(Saved entries)
--- START ---

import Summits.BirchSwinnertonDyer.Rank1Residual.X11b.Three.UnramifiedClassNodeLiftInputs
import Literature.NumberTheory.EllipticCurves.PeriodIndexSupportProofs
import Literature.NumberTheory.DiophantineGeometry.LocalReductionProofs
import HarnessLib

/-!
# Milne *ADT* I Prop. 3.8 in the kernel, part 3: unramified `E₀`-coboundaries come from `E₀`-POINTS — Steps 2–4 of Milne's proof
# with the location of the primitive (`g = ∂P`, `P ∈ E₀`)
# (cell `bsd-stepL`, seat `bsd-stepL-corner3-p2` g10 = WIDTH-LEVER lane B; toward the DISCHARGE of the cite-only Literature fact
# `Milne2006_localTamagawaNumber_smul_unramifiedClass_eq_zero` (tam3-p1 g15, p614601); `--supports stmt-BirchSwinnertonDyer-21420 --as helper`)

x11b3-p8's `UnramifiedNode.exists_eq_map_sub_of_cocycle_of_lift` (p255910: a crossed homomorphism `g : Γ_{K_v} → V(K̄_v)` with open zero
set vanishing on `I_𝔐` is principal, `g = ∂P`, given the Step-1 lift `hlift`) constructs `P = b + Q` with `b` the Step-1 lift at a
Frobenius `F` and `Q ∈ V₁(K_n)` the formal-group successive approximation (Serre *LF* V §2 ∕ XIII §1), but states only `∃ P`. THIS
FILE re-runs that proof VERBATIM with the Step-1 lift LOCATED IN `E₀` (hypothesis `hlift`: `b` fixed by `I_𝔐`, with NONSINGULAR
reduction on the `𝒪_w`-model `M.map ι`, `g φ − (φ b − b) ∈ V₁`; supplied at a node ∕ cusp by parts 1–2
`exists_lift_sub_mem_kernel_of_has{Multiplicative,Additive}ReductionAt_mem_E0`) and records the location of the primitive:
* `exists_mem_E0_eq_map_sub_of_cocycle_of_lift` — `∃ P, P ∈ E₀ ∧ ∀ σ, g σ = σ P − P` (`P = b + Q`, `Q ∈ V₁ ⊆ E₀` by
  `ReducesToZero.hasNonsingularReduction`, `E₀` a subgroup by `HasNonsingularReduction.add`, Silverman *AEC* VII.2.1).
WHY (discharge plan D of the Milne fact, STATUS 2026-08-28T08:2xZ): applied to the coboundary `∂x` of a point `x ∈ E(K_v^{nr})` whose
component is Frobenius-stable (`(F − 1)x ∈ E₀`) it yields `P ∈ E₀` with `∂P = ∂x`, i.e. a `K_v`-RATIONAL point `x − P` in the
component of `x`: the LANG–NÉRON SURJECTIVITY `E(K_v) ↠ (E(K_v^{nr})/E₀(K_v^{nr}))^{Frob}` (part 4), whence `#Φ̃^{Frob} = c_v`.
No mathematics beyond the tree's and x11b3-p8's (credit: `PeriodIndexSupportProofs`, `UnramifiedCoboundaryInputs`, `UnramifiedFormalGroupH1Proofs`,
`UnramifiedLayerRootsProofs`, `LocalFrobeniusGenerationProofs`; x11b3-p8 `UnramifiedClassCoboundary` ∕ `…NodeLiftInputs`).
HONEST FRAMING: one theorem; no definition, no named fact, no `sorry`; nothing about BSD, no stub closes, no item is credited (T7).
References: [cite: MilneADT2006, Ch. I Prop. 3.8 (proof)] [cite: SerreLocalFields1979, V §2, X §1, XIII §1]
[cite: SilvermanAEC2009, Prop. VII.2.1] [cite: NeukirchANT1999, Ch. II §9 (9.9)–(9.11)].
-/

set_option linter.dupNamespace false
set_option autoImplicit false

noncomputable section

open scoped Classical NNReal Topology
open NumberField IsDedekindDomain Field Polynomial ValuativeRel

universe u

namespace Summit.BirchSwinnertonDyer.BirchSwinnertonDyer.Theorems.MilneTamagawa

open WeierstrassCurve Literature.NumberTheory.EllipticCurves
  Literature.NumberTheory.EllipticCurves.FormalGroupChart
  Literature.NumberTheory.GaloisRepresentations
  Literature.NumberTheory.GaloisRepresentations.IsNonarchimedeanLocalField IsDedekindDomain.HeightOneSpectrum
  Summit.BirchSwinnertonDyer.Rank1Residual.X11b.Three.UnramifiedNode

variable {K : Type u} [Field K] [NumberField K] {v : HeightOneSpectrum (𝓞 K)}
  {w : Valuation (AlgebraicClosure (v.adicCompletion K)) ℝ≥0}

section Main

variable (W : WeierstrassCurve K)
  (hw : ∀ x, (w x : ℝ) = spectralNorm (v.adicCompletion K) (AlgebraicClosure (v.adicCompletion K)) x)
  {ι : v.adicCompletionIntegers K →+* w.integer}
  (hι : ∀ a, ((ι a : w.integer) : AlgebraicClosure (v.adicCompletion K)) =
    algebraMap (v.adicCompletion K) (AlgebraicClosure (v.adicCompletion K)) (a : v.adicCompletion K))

--- END ---

### Task description
Starting at the line with "variable (W : WeierstrassCurve K)", copy every line up to and including the last one in the entries above.

### Answer for this exercise
variable (W : WeierstrassCurve K)
  (hw : ∀ x, (w x : ℝ) = spectralNorm (v.adicCompletion K) (AlgebraicClosure (v.adicCompletion K)) x)
  {ι : v.adicCompletionIntegers K →+* w.integer}
  (hι : ∀ a, ((ι a : w.integer) : AlgebraicClosure (v.adicCompletion K)) =
    algebraMap (v.adicCompletion K) (AlgebraicClosure (v.adicCompletion K)) (a : v.adicCompletion K))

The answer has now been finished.